# Sounder service Seattle-Everett coming soon



## Superliner Diner (May 29, 2003)

From KOMO News (TV Channel 4, Radio 1000 in Seattle), 5/28/03:



> EVERETT - Commuters between Everett and Seattle may soon be able to put the brakes on traffic congestion.
> Some commuter relief is coming down the track and Sound Transit is hoping commuters from Snohomish County to Thurston County will get on board.


The entire story is here.


----------



## Superliner Diner (May 29, 2003)

From Seattle _Post-Intellligencer_. 5/29/03:



> For the first time in 60 years, a commuter train will be running daily between Everett and Seattle beginning later this year, under an agreement announced yesterday between Sound Transit and the Burlington Northern Santa Fe Railroad.


The entire story is here.


----------



## gswager (May 29, 2003)

It's about time to start the northern Sounder system! I hope the liberals are learning about it that it provides a biggest advantage to commuters.

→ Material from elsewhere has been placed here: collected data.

/-! ### §1 (A): a multiple of `c(P)` that is Selmer at `λ` is locally trivial at `λ`, when `P̃ ∈ n·Ẽ^{φ=1}` -/

/-- **McCallum Prop. 4.4 (1)+(3) / Jetchev Prop. 4.7, the `H¹_tr`-half, on McCallum's cocycle** ("`ord d_M(ml)_λ =
ord c_M(ml)_λ`", non-trivial direction): at a good place `v ∤ n` with local prime `𝔐`, an arithmetic Frobenius `F`
fixing `E[n]` and FIXING `P`, and an additive reduction `red` with `red ∘ F = φ ∘ red`, injective on `E[n]`, `φ`
fixing `B[n]`; if `red P = n • b` with `φ b = b` (the reduction of `P` is `n`-divisible by a Frobenius-fixed
point — for `P = P_{mℓ}` at `λ ∣ ℓ`: `P̃_{mℓ} = (ℓ(ℓ+1)/2)(…)`, Howard Lemma 2.7.3), then for every `k`,
`k c(P) ∈ selmerLocalKer v ⟹ k c(P) ∈ torsionLocalKer v`. Proof: the Selmer condition at the good place is
"unramified" (`selmerLocalKer_eq_unramifiedKer`), so Gross's criterion Prop. 9.6
(`mem_torsionLocalKer_iff_h1Eval_eq_zero`) applies: `[k c(P), F] = k(FQ − Q)` (`F P = P`), and `k(FQ − Q) ∈ E[n]`
reduces to `φ(kQ̃) − kQ̃ = 0` because `n(kQ̃ − k b) = 0` and `φ` fixes `B[n]` and `b`; reduction is injective on
`E[n]`. Image-free, reduction-type-free. [cite: McCallumLMS1991, Prop. 4.4 (1), (3) (p. 301)]
[cite: GrossLMS1991, Prop. 9.6, Prop. 6.2 (2) (proof)] [cite: Jetchev2008, Prop. 4.7 (arXiv p. 11)]
[cite: Howard2004HeegnerKolyvagin, Lemma 2.7.3] -/
theorem zsmul_kolyvaginClass_mem_torsionLocalKer_of_mem_selmerLocalKer_of_red {n : ℤ}
    {hdiv : ∀ P : geomPoints W, ∃ Q : geomPoints W, n • Q = P}
    {A : AddSubgroup (geomPoints W)}
    (hA : IsAdmissible (absoluteGaloisGroup K) A n) {P : geomPoints W}
    (hP : P ∈ invPoints (absoluteGaloisGroup K) A n)
    {v : HeightOneSpectrum (𝓞 K)} (hgood : W.HasGoodReductionAt v) (hn : (n : 𝓞 K) ∉ v.asIdeal)
    (hn0 : n ≠ 0)
    {𝔐 : Ideal (HeightOneSpectrum.localAbsIntegers v)} (h𝔐 : 𝔐 ∈ v.localPrimesAbove)
    {F : absoluteGaloisGroup K}
    (hF : IsArithFrobAt (𝓞 K) F (v.primeBelow (closureEmb (K := K) (v.adicCompletion K)) 𝔐))
    (hFfix : F ∈ torsionFixing W n)
    (hsurj : Function.Surjective (torsionPointsMap W (v.adicCompletion K) n))
    (hFP : F • P = P)
    {B : Type*} [AddCommGroup B] (red : geomPoints W →+ B) (φ : B →+ B)
    (hredF : ∀ x : geomPoints W, red (F • x) = φ (red x))
    (hred : ∀ x : geomPoints W, n • x = 0 → red x = 0 → x = 0)
    (hBn : ∀ b : B, n • b = 0 → φ b = b)
    (hPred : ∃ b : B, φ b = b ∧ red P = n • b) (k : ℤ)
    (hsel : k • kolyvaginClass W n hdiv hA P hP ∈ selmerLocalKer W (v.adicCompletion K) n) :
    k • kolyvaginClass W n hdiv hA P hP ∈ W.torsionLocalKer (v.adicCompletion K) n := by
  set ι₀ := closureEmb (K := K) (v.adicCompletion K) with hι₀
  set 𝔓 := v.primeBelow ι₀ 𝔐 with h𝔓def
  have h𝔓 : 𝔓 ∈ v.primesAbove := HeightOneSpectrum.primeBelow_mem_primesAbove h𝔐
  have hvbad : v ∉ W.badPlaces (𝓞 K) := fun h ↦ h hgood
  obtain ⟨Q, hQ⟩ := hdiv P
  -- the class is unramified at `𝔓` (Selmer condition at the good place `v ∤ n`)
  have hunr : k • kolyvaginClass W n hdiv hA P hP ∈ unramifiedKer (geomTorsion W n) 𝔓 := by
    rw [← W.selmerLocalKer_eq_unramifiedKer hgood hn h𝔓]
    exact hsel
  have hcrit := mem_torsionLocalKer_iff_h1Eval_eq_zero W n h𝔐 hF hFfix
    (inertia_le_torsionFixing W hvbad hn ι₀ h𝔐) (isOpen_torsionFixing W hn0) hsurj hunr
  rw [hcrit, h1Eval_zsmul W n k _ hFfix, kolyvaginClass_eq_cls hA hP hQ]
  unfold KolyvaginCocycle.cls
  rw [h1Eval_oneCocycleClass W n _ hFfix, Subtype.ext_iff]
  change ((k • (F • Q - Q - rootIn A n (F • P - P)) : geomPoints W)) = 0
  rw [hFP, sub_self, rootIn_zero hA.eq_zero_of_zsmul, sub_zero]
  obtain ⟨b₀, hb₀, hPb₀⟩ := hPred
  -- `k • red P = n • (k • b₀)` with `φ (k • b₀) = k • b₀`
  have hb : φ (k • b₀) = k • b₀ := by rw [map_zsmul, hb₀]
  have hkb : k • red P = n • (k • b₀) := by rw [hPb₀, smul_comm]
  -- `y = kQ` has `n • (red y - k b₀) = 0`, so `φ` fixes `red y`; then `F y - y ∈ E[n] ∩ ker red`
  have hy : φ (red (k • Q)) = red (k • Q) := by
    have h1 : n • (red (k • Q) - k • b₀) = 0 := by
      rw [zsmul_sub, ← map_zsmul, smul_comm, hQ, map_zsmul, hkb, sub_self]
    have h2 := hBn _ h1
    rw [map_sub, hb, sub_left_inj] at h2
    exact h2
  have hval : F • (k • Q) - k • Q = 0 := by
    refine hred _ ?_ ?_
    · rw [zsmul_sub, smul_comm n F, smul_comm n k Q, hQ, smul_comm F k P, hFP, sub_self]
    · rw [map_sub, hredF, hy, sub_self]
  rw [zsmul_sub, ← smul_comm F k Q]
  exact hval
/-- **Twisted coprime Möbius log sum.** For `q ≥ 1`, `δ ≥ 0` and `y ≥ 1`:
`|Σ_{g ≤ y, (g,q)=1} μ(g)/g · g^{-δ} · log(y/g)| ≤ (q/φ(q) + 6)(1 + δ log y)`
(Abel summation of the tree's bound for `δ = 0`, Graham's Lemma 2). [folklore] -/
theorem abs_sum_coprime_moebius_rpow_log_le {q : ℕ} (hq : q ≠ 0) {δ : ℝ} (hδ : 0 ≤ δ) {y : ℝ}
    (hy : 1 ≤ y) :
    |∑ g ∈ (Finset.Icc 1 ⌊y⌋₊).filter (fun g => g.Coprime q),
        ((μ g : ℤ) : ℝ) / g * (g : ℝ) ^ (-δ) * Real.log (y / g)| ≤
      ((q : ℝ) / q.totient + 6) * (1 + δ * Real.log y) := by
  have hy0 : 0 < y := by linarith
  set C : ℝ := (q : ℝ) / q.totient + 6 with hC
  have hC0 : 0 ≤ C := by positivity
  have hM : ∀ T : ℝ, |∑ g ∈ (Finset.Icc 1 ⌊T⌋₊).filter (fun g => g.Coprime q),
      ((μ g : ℤ) : ℝ) / g * Real.log (T / g)| ≤ C := fun T =>
    abs_sum_coprime_moebius_div_mul_log_le hq T
  set F : Finset ℕ := (Finset.Icc 1 ⌊y⌋₊).filter (fun g => g.Coprime q) with hF
  have hFg : ∀ g ∈ F, (0 : ℝ) < g ∧ (g : ℝ) ≤ y := by
    intro g hg
    simp only [hF, Finset.mem_filter, Finset.mem_Icc] at hg
    exact ⟨by exact_mod_cast hg.1.1, (Nat.floor_le hy0.le).trans' (by exact_mod_cast hg.1.2)⟩
  set f : ℝ → ℝ := fun T => -psiW' δ y T with hf
  -- the per-term identity, multiplied by `μ(g)/g` and summed
  have hterm : ∀ g ∈ F, ((μ g : ℤ) : ℝ) / g * (g : ℝ) ^ (-δ) * Real.log (y / g) =
      ((μ g : ℤ) : ℝ) / g * (psiW δ y y * Real.log (y / g)) +
        ((μ g : ℤ) : ℝ) / g * ∫ T in (1 : ℝ)..y, f T * Real.log (max T g / g) := by
    intro g hg
    obtain ⟨hg0, hgy⟩ := hFg g hg
    have hg1 : (1 : ℝ) ≤ g := by
      simp only [hF, Finset.mem_filter, Finset.mem_Icc] at hg; exact_mod_cast hg.1.1
    -- `∫_1^y f log(max(T,g)/g) = ∫_g^y f log(T/g)`
    have hcontF : ContinuousOn (fun T => f T * Real.log (max T g / g)) (Set.Ioi 0) := by
      refine ((continuousOn_psiW' δ hy0).neg).mul ?_
      refine ContinuousOn.log ((continuous_id.max continuous_const).continuousOn.div continuousOn_const
        fun _ _ => hg0.ne') ?_
      intro T _; exact (div_pos (lt_of_lt_of_le hg0 (le_max_right T g)) hg0).ne'
    have hi1 : IntervalIntegrable (fun T => f T * Real.log (max T g / g)) volume 1 g :=
      (hcontF.mono (by rw [Set.uIcc_of_le hg1]; exact fun T hT => lt_of_lt_of_le one_pos hT.1)).intervalIntegrable
    have hi2 : IntervalIntegrable (fun T => f T * Real.log (max T g / g)) volume g y :=
      (hcontF.mono (by rw [Set.uIcc_of_le hgy]; exact fun T hT => lt_of_lt_of_le hg0 hT.1)).intervalIntegrable
    have hsplit := integral_add_adjacent_intervals hi1 hi2
    have hzero : ∫ T in (1 : ℝ)..g, f T * Real.log (max T g / g) = 0 := by
      rw [integral_of_le hg1]
      refine setIntegral_eq_zero_of_forall_eq_zero fun T hT => ?_
      rw [log_max_div_of_ge hg0 hT.2, mul_zero]
    have hright : ∫ T in (g : ℝ)..y, f T * Real.log (max T g / g) =
        ∫ T in (g : ℝ)..y, f T * Real.log (T / g) := by
      refine integral_congr fun T hT => ?_
      rw [Set.uIcc_of_le hgy] at hT
      rw [log_max_div_of_le hT.1]
    have hI : ∫ T in (1 : ℝ)..y, f T * Real.log (max T g / g) =
        ∫ T in (g : ℝ)..y, f T * Real.log (T / g) := by
      rw [← hsplit, hzero, zero_add, hright]
    rw [hI, mul_assoc, rpow_mul_log_eq δ hg0 hgy]
    ring
  rw [sum_congr rfl hterm, sum_add_distrib]
  -- the first piece: `ψ(y) M(y)`
  have h1 : |∑ g ∈ F, ((μ g : ℤ) : ℝ) / g * (psiW δ y y * Real.log (y / g))| ≤ psiW δ y y * C := by
    have : ∑ g ∈ F, ((μ g : ℤ) : ℝ) / g * (psiW δ y y * Real.log (y / g)) =
        psiW δ y y * ∑ g ∈ F, ((μ g : ℤ) : ℝ) / g * Real.log (y / g) := by
      rw [mul_sum]; exact sum_congr rfl fun g _ => by ring
    rw [this, abs_mul, abs_of_nonneg (psiW_self_nonneg δ hy0)]
    exact mul_le_mul_of_nonneg_left (hM y) (psiW_self_nonneg δ hy0)
  -- the second piece: swap sum and integral, then bound by `C ∫ f = C (ψ(1) − ψ(y))`
  have hcontg : ∀ g ∈ F, ContinuousOn (fun T => ((μ g : ℤ) : ℝ) / g *
      (f T * Real.log (max T g / g))) (Set.uIcc 1 y) := by
    intro g hg
    obtain ⟨hg0, _⟩ := hFg g hg
    rw [Set.uIcc_of_le hy]
    refine continuousOn_const.mul ?_
    refine (((continuousOn_psiW' δ hy0).neg).mul ?_).mono fun T hT => lt_of_lt_of_le one_pos hT.1
    refine ContinuousOn.log ((continuous_id.max continuous_const).continuousOn.div continuousOn_const
      fun _ _ => hg0.ne') ?_
    intro T _; exact (div_pos (lt_of_lt_of_le hg0 (le_max_right T g)) hg0).ne'
  have hswap : ∑ g ∈ F, ((μ g : ℤ) : ℝ) / g * ∫ T in (1 : ℝ)..y, f T * Real.log (max T g / g) =
      ∫ T in (1 : ℝ)..y, f T * ∑ g ∈ F, ((μ g : ℤ) : ℝ) / g * Real.log (max T g / g) := by
    have : ∀ g ∈ F, ((μ g : ℤ) : ℝ) / g * ∫ T in (1 : ℝ)..y, f T * Real.log (max T g / g) =
        ∫ T in (1 : ℝ)..y, ((μ g : ℤ) : ℝ) / g * (f T * Real.log (max T g / g)) := by
      intro g _; rw [intervalIntegral.integral_const_mul]
    rw [sum_congr rfl this, ← intervalIntegral.integral_finsetSum fun g hg => (hcontg g hg).intervalIntegrable]
    refine integral_congr fun T _ => ?_
    rw [mul_sum]
    exact sum_congr rfl fun g _ => by ring
  -- pointwise: the inner sum is the untwisted sum at `T`
  have hinner : ∀ T ∈ Set.Icc (1 : ℝ) y, ∑ g ∈ F, ((μ g : ℤ) : ℝ) / g * Real.log (max T g / g) =
      ∑ g ∈ (Finset.Icc 1 ⌊T⌋₊).filter (fun g => g.Coprime q), ((μ g : ℤ) : ℝ) / g * Real.log (T / g) := by
    intro T hT
    have hT0 : 0 ≤ T := by linarith [hT.1]
    have hsub : (Finset.Icc 1 ⌊T⌋₊).filter (fun g => g.Coprime q) ⊆ F := by
      intro g hg
      simp only [hF, Finset.mem_filter, Finset.mem_Icc] at hg ⊢
      exact ⟨⟨hg.1.1, hg.1.2.trans (Nat.floor_mono hT.2)⟩, hg.2⟩
    rw [← sum_subset hsub]
    · refine sum_congr rfl fun g hg => ?_
      simp only [Finset.mem_filter, Finset.mem_Icc] at hg
      have hgT : (g : ℝ) ≤ T := (Nat.floor_le hT0).trans' (by exact_mod_cast hg.1.2)
      rw [log_max_div_of_le hgT]
    · intro g hgF hgn
      obtain ⟨hg0, _⟩ := hFg g hgF
      have hTg : T ≤ g := by
        by_contra h
        push Not at h
        apply hgn
        simp only [hF, Finset.mem_filter, Finset.mem_Icc] at hgF ⊢
        exact ⟨⟨hgF.1.1, Nat.le_floor h.le⟩, hgF.2⟩
      rw [log_max_div_of_ge hg0 hTg, mul_zero]
  have h2 : |∫ T in (1 : ℝ)..y, f T * ∑ g ∈ F, ((μ g : ℤ) : ℝ) / g * Real.log (max T g / g)| ≤
      C * (psiW δ y 1 - psiW δ y y) := by
    have hfint : ∫ T in (1 : ℝ)..y, f T = psiW δ y 1 - psiW δ y y := by
      have hderiv : ∀ T ∈ Set.uIcc 1 y, HasDerivAt (fun T => -psiW δ y T) (f T) T := by
        intro T hT
        rw [Set.uIcc_of_le hy] at hT
        exact (hasDerivAt_psiW δ hy0 (lt_of_lt_of_le one_pos hT.1)).neg
      have hfi : IntervalIntegrable f volume 1 y := by
        refine ContinuousOn.intervalIntegrable ?_
        rw [Set.uIcc_of_le hy]
        exact ((continuousOn_psiW' δ hy0).neg).mono fun T hT => lt_of_lt_of_le one_pos hT.1
      rw [integral_eq_sub_of_hasDerivAt hderiv hfi]; ring
    have hle : ∀ T ∈ Set.Icc (1 : ℝ) y, |f T * ∑ g ∈ F, ((μ g : ℤ) : ℝ) / g * Real.log (max T g / g)| ≤
        C * f T := by
      intro T hT
      have hf0 : 0 ≤ f T := neg_psiW'_nonneg hδ (lt_of_lt_of_le one_pos hT.1) hT.2
      rw [hinner T hT, abs_mul, abs_of_nonneg hf0, mul_comm]
      exact mul_le_mul_of_nonneg_right (hM T) hf0
    calc |∫ T in (1 : ℝ)..y, f T * ∑ g ∈ F, ((μ g : ℤ) : ℝ) / g * Real.log (max T g / g)|
        ≤ ∫ T in (1 : ℝ)..y, C * f T := by
          rw [← Real.norm_eq_abs]
          refine norm_integral_le_of_norm_le hy ?_ ?_
          · exact ae_of_all _ fun T hT => by
              rw [Real.norm_eq_abs]; exact hle T ⟨hT.1.le, hT.2⟩
          · refine (continuousOn_const.mul ?_).intervalIntegrable
            rw [Set.uIcc_of_le hy]
            exact ((continuousOn_psiW' δ hy0).neg).mono fun T hT => lt_of_lt_of_le one_pos hT.1
      _ = C * (psiW δ y 1 - psiW δ y y) := by rw [intervalIntegral.integral_const_mul, hfint]
  rw [hswap]
  calc |∑ g ∈ F, ((μ g : ℤ) : ℝ) / g * (psiW δ y y * Real.log (y / g)) +
        ∫ T in (1 : ℝ)..y, f T * ∑ g ∈ F, ((μ g : ℤ) : ℝ) / g * Real.log (max T g / g)|
      ≤ psiW δ y y * C + C * (psiW δ y 1 - psiW δ y y) := (abs_add_le _ _).trans (add_le_add h1 h2)
    _ = C * psiW δ y 1 := by ring
    _ = ((q : ℝ) / q.totient + 6) * (1 + δ * Real.log y) := by rw [hC, psiW_one]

Sad news to VRE- it's time to give up the leased Sounder trains back to Seattle.


----------



## battalion51 (May 31, 2003)

Well chances are that VRe will either find more equiment to lease from GO, Metrolink, or even Tri-Rail, or they may buy some Bombardier coaches of their own, it's hard to tell what they will do.


----------



## Allen Dee (Jun 1, 2003)

The June issue of Trains Magazine features an article about Metrolink purchasing 3 F40PHs from Amtrak. The photo in the article shows what appears to me to be a CalTrain gallery car sitting in Taylor Yard in Los Angeles.

Does anyone know what this car is doing there?

If Metrolink is leasing equipment from CalTrain, then it is highly unlikely that Metrolink would lease any of their equipment to VRE to replace the cars being returned to Sounder.


----------



## amtrakadirondack (Jun 2, 2003)

Good thing to know, because I'll be moving to Seattle in about a month, thanks!


----------